| Exercise prompt |
All lines from the opening of the data to the line containing "set sℓ : ℝ := (((ℓ" must be returned unchanged, and only those lines.
----
/-- **PER-LEVEL PACKING**: a finite set of level-`j` blocks whose centres lie within sup-distance `r` of a point has at
most `(2r/L^j + 1)^{d+1}` elements (the centres run over a translate of the grid `L^j·ℤ^{d+1}`).
[cite: Balaban1984PropagatorsII, p.231 («the lattice Λ_j»), (2.58) p.233] -/
theorem pack (j : ℕ) (p : Fin (d + 1) → ℝ) (r : ℝ) (S : Finset ↥(bset D)) (hr : 0 ≤ r)
    (hS : ∀ s ∈ S, s.1.1 = j ∧ dist (cen D s) p ≤ r) :
    ((#S : ℕ) : ℝ) ≤ (2 * r / (((ℓ + 1) ^ j : ℕ) : ℝ) + 1) ^ (d + 1) := by
  classical
  set sℓ : ℝ := (((ℓ + 1) ^ j : ℕ) : ℝ) with hsℓ
  have hsℓ0 : 0 < sℓ := by rw [hsℓ]; positivity
  set p' : Fin (d + 1) → ℝ := fun μ => p μ - (sℓ - 1) / 2 with hp'
  set lo : Fin (d + 1) → ℤ := fun μ => ⌈(p' μ - r) / sℓ⌉ with hlo
  set hi : Fin (d + 1) → ℤ := fun μ => ⌊(p' μ + r) / sℓ⌋ with hhi
  set B : Finset (Fin (d + 1) → ℤ) := Fintype.piFinset fun μ => Finset.Icc (lo μ) (hi μ) with hB
  have hinj : Set.InjOn (fun s : ↥(bset D) => s.1.2) S := by
    intro s hs t ht hst
    apply Subtype.ext
    exact Prod.ext ((hS s hs).1.trans (hS t ht).1.symm) hst
  have hmaps : ∀ s ∈ S, (fun s : ↥(bset D) => s.1.2) s ∈ B := by
    intro s hs
    obtain ⟨hz, hdist⟩ := hS s hs
    rw [hB, Fintype.mem_piFinset]
    intro μ
    rw [Finset.mem_Icc]
    have hcoord : dist (cen D s μ) (p μ) ≤ r := (dist_le_pi_dist (cen D s) p μ).trans hdist
    rw [Real.dist_eq, abs_le] at hcoord
    have hpos : cen D s μ = sℓ * (s.1.2 μ : ℝ) + (sℓ - 1) / 2 := by
      simp only [cen, hsℓ, hz]
    rw [hpos] at hcoord
    constructor
    · rw [hlo]
      refine Int.ceil_le.mpr ?_
      rw [div_le_iff₀ hsℓ0, hp']
      dsimp only
      linarith [hcoord.1]
    · rw [hhi]
      refine Int.le_floor.mpr ?_
      rw [le_div_iff₀ hsℓ0, hp']
      dsimp only
      linarith [hcoord.2]
  have hcardS : #S ≤ #B := Finset.card_le_card_of_injOn _ hmaps hinj
  have hcoordcard : ∀ μ, (#(Finset.Icc (lo μ) (hi μ)) : ℝ) ≤ 2 * r / sℓ + 1 := by
    intro μ
    rw [Int.card_Icc]
    have h1 : ((hi μ + 1 - lo μ).toNat : ℝ) ≤ max ((hi μ : ℝ) + 1 - lo μ) 0 := by
      rcases le_or_gt 0 (hi μ + 1 - lo μ) with h | h
      · have e : ((hi μ + 1 - lo μ).toNat : ℝ) = (hi μ : ℝ) + 1 - lo μ := by
          exact_mod_cast Int.toNat_of_nonneg h
        rw [e]; exact le_max_left _ _
      · rw [Int.toNat_eq_zero.mpr h.le]; push_cast; exact le_max_right _ _
    refine h1.trans (max_le ?_ (by positivity))
    have hhi' : (hi μ : ℝ) ≤ (p' μ + r) / sℓ := Int.floor_le _
    have hlo' : (p' μ - r) / sℓ ≤ (lo μ : ℝ) := Int.le_ceil _
    have : (p' μ + r) / sℓ - (p' μ - r) / sℓ = 2 * r / sℓ := by field_simp; ring
    linarith
  have hBcard : (#B : ℝ) ≤ (2 * r / sℓ + 1) ^ (d + 1) := by
    rw [hB, Fintype.card_piFinset]
    push_cast
    calc ∏ μ : Fin (d + 1), (#(Finset.Icc (lo μ) (hi μ)) : ℝ) ≤ ∏ _μ : Fin (d + 1), (2 * r / sℓ + 1) :=
          Finset.prod_le_prod (fun μ _ => Nat.cast_nonneg _) (fun μ _ => hcoordcard μ)
      _ = (2 * r / sℓ + 1) ^ (d + 1) := by rw [Finset.prod_const, Finset.card_univ, Fintype.card_fin]
  calc ((#S : ℕ) : ℝ) ≤ #B := by exact_mod_cast hcardS
    _ ≤ (2 * r / sℓ + 1) ^ (d + 1) := hBcard

end LevelGapSec

/-! ## §4 Lemma 2.1 (2.60)–(2.63) on the box -/

section Lemma21

variable {ℓ Mh k R : ℕ} {P : Fin (d + 1) → ℕ} (D : Domains d ℓ Mh k P R)

/-- **[B6] LEMMA 2.1 FOR THE GENUINE NESTED FAMILY ON A BOX**: for every `N₀ ≥ 1` with `N₀ + 1 ≤ RM` (`M = L·M_h`),
`δ₀ ≥ 0`, `0 ≤ α ≤ 1` and `e^{−αδ₀}·L^{2(d+1)/N₀} < 1` ((2.59): «RM sufficiently large»), the geometry `geom D` satisfies
(2.60), (2.61), (2.62), (2.63) with the constant `K261 N₀ (d+1) L 1 (αδ₀)` — `B6Ineq261LevelGap.lemma21_of_realizes_max`
on the realised system `csys D` with §2–§3. [cite: Balaban1984PropagatorsII, Lemma 2.1 (2.60)–(2.63) p.234, (2.59) p.233, (2.2) p.224] -/
theorem lemma21_box (hMh : 1 ≤ Mh) (hP : ∀ μ, 1 ≤ P μ) {N₀ : ℕ} (hN₀ : 0 < N₀)
    (hRM : N₀ + 1 ≤ R * ((ℓ + 1) * Mh)) {δ₀ α : ℝ} (hδ₀ : 0 ≤ δ₀) (hα0 : 0 ≤ α) (hα1 : α ≤ 1)
    (hθ : Real.exp (-(α * δ₀)) * ((ℓ : ℝ) + 1) ^ ((2 * (d + 1 : ℕ) : ℝ) / N₀) < 1) :
    B6RandomWalk.Ineq260 (geom D) δ₀ α
      ∧ B6Lemma21Repaired.Ineq261With (K261 N₀ (d + 1) ((ℓ : ℝ) + 1) 1 (α * δ₀)) (geom D) δ₀ α
      ∧ B6Lemma21Repaired.Ineq262With (K261 N₀ (d + 1) ((ℓ : ℝ) + 1) 1 (α * δ₀)) (geom D) δ₀ α
      ∧ B6Lemma21Repaired.Ineq263With (K261 N₀ (d + 1) ((ℓ : ℝ) + 1) 1 (α * δ₀)) (geom D) δ₀ α := by
  have hL1 : (1 : ℝ) ≤ (ℓ : ℝ) + 1 := by linarith [(Nat.cast_nonneg ℓ : (0 : ℝ) ≤ ℓ)]
  have hscl : ∀ n : ℕ, (((ℓ + 1) ^ n : ℕ) : ℝ) = ((ℓ : ℝ) + 1) ^ n := fun n => by push_cast; ring
  refine lemma21_of_realizes_max (g := geom D) (C := csys D) (pos := cen D)
    (ℓ := fun n => (((ℓ + 1) ^ n : ℕ) : ℝ)) (N := N₀) (Lr := (ℓ : ℝ) + 1) (A := 1) (dd := d + 1)
    (realizes D) Function.injective_id (connected hMh hP)
    (levelGap_of_le (levelGap D) (by omega)) hN₀ (by simp [geom]) (fun u v h => dist_cen_le_of_adj h)
    (fun a b h => powL_mono h) (fun n => by positivity) (fun n => ?_) hL1 zero_le_one
    (fun j p r S hr hS => pack j p r S hr hS) hδ₀ hα0 hα1 hθ
  show (((ℓ + 1) ^ (n + 1) : ℕ) : ℝ) ≤ ((ℓ : ℝ) + 1) * (((ℓ + 1) ^ n : ℕ) : ℝ)
  rw [hscl, hscl, pow_succ]; ring_nf; exact le_rfl

/-- **(2.54), `d(y, y) = 0`, `d ≥ 0`** for `geom D` (the chain's side hypotheses). [cite: Balaban1984PropagatorsII, (2.54) p.232, (2.46) p.231] -/
theorem triangle_refl_nonneg (hMh : 1 ≤ Mh) (hP : ∀ μ, 1 ≤ P μ) :
    B6RandomWalk.Triangle254 (geom D) ∧ (∀ y : (geom D).Site, (geom D).dist y y = 0)
      ∧ (∀ y y' : (geom D).Site, 0 ≤ (geom D).dist y y') :=
  ⟨triangle254_of_realizes (realizes D) (connected hMh hP), dist_self_of_realizes (realizes D),
    dist_nonneg_of_realizes (realizes D)⟩

end Lemma21

/-! ## §5 `d` against the straight distance inside a region of level `≥ i` -/

section Straight

variable {ℓ Mh k R : ℕ} {P : Fin (d + 1) → ℕ} {D : Domains d ℓ Mh k P R}

/-- consecutive sites of level `≥ i` in a common level-`i` block have the same block of `𝔅`. [cite: Balaban1984PropagatorsII, (2.1) p.224] -/
theorem blkOf_eq_of_blk_i_eq {i : ℕ} {x x' : ↥(boxDom (N0 ℓ Mh k P))} (hi : i ≤ D.lev x.1)
    (h : blk ((ℓ + 1) ^ i) x'.1 = blk ((ℓ + 1) ^ i) x.1) : blkOf D x' = blkOf D x := by
  have hlev : D.lev x'.1 = D.lev x.1 := D.lev_eq_of_blk_eq_of_le x.2 x'.2 hi h
  apply Subtype.ext
  simp only [blkOf_val, hlev]
  obtain ⟨t, ht⟩ := Nat.exists_eq_add_of_le hi
  rw [ht, pow_add, ← blk_blk, ← blk_blk, h]
import Summits.QuantumFields.YangMills.Theorems.SoloBlindOddTorusSlabDecay
import Summits.QuantumFields.YangMills.Theorems.SoloBlindSpeciesSlab
import Summits.QuantumFields.YangMills.Theorems.SoloBlindInfraredFrontier
import HarnessLib

/-!
# IR-1 at fixed coupling is reflected antipodal decay — every species
# (solo-QuantumFields-blind, rung D8, part 12)

`Summit.QuantumFields.YangMills.Theorems.SoloBlindClusteringReflected` (read-only conjunct
`YangMills`).  Part 7 proved, on the time-zero spatial algebra, that torus-uniform clustering
at a FIXED bare coupling `β ≥ 0` (`ClustersUniformlyAt`, rung D3 — the IR-1 predicate) is
equivalent to antipodal diagonal decay.  This part removes the restriction, exactly as part 11 did
along a scheme.  Write `ΘA := A.timeReflect` and `c_{A,B}(n; S) := latticeConnectedCorr ρ β (2S+1) A B n`.

* `exists_const_abs_latticeConnectedCorr_le` — the SINGLE-TORUS inequality with `S`-free
  constant: for slab species `A, B` there is `K` (depending on the antipodal constants, the sup
  norms, the rate and the slab heights only) such that on every odd torus `2S+1` with
  `S ≥ 2(T_A+T'_A+T_B+T'_B)+2`, the four antipodal bounds
  `c_{ΘA,A}(S), c_{A,ΘA}(S) ≤ C_A e^{-μS}`, `c_{ΘB,B}(S), c_{B,ΘB}(S) ≤ C_B e^{-μS}` give
  `|c_{A,B}(n; S)| ≤ K e^{-μ n}` for all `n ≤ S` (`β ≥ 0`, `μ ≥ 0`, any compact `G`);
* `clustersUniformlyAt_iff_reflectedAntipodalDecayAt` — at fixed `β ≥ 0`,
  `(∀ A B, ClustersUniformlyAt r β A B) ↔ ∀ A, ReflectedAntipodalDecayAt r β A`;
* `weakCouplingClustering_iff_reflected`, `gappedAtArbitrarilyWeakCoupling_iff_reflected` —
  the two IR-1 predicates of rung D3 in the same form.

Mechanism: parts 8–10 (OS pairing of slab observables is a positive-semidefinite Hankel kernel
along odd separations; endpoint reduction from the indices `2T'+1, S, S+1`; the index `S+1` is
the other reflection clause at `S` by going round the torus).  No decay is produced.
[folklore: Seiler LNP 159 Ch. 2; Osterwalder–Seiler 1978 §2]
-/

open MeasureTheory Filter Topology
open Literature.MathematicalPhysics.QuantumFieldTheory Literature.MathematicalPhysics.QuantumLattice

noncomputable section

namespace Summit.QuantumFields.YangMills.Theorems.SoloBlind

variable {G : Type} [Group G] [TopologicalSpace G] [IsTopologicalGroup G] [CompactSpace G]
  [MeasurableSpace G] [BorelSpace G]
----
| Task solution |
/-- **PER-LEVEL PACKING**: a finite set of level-`j` blocks whose centres lie within sup-distance `r` of a point has at
most `(2r/L^j + 1)^{d+1}` elements (the centres run over a translate of the grid `L^j·ℤ^{d+1}`).
[cite: Balaban1984PropagatorsII, p.231 («the lattice Λ_j»), (2.58) p.233] -/
theorem pack (j : ℕ) (p : Fin (d + 1) → ℝ) (r : ℝ) (S : Finset ↥(bset D)) (hr : 0 ≤ r)
    (hS : ∀ s ∈ S, s.1.1 = j ∧ dist (cen D s) p ≤ r) :
    ((#S : ℕ) : ℝ) ≤ (2 * r / (((ℓ + 1) ^ j : ℕ) : ℝ) + 1) ^ (d + 1) := by
  classical
  set sℓ : ℝ := (((ℓ + 1) ^ j : ℕ) : ℝ) with hsℓ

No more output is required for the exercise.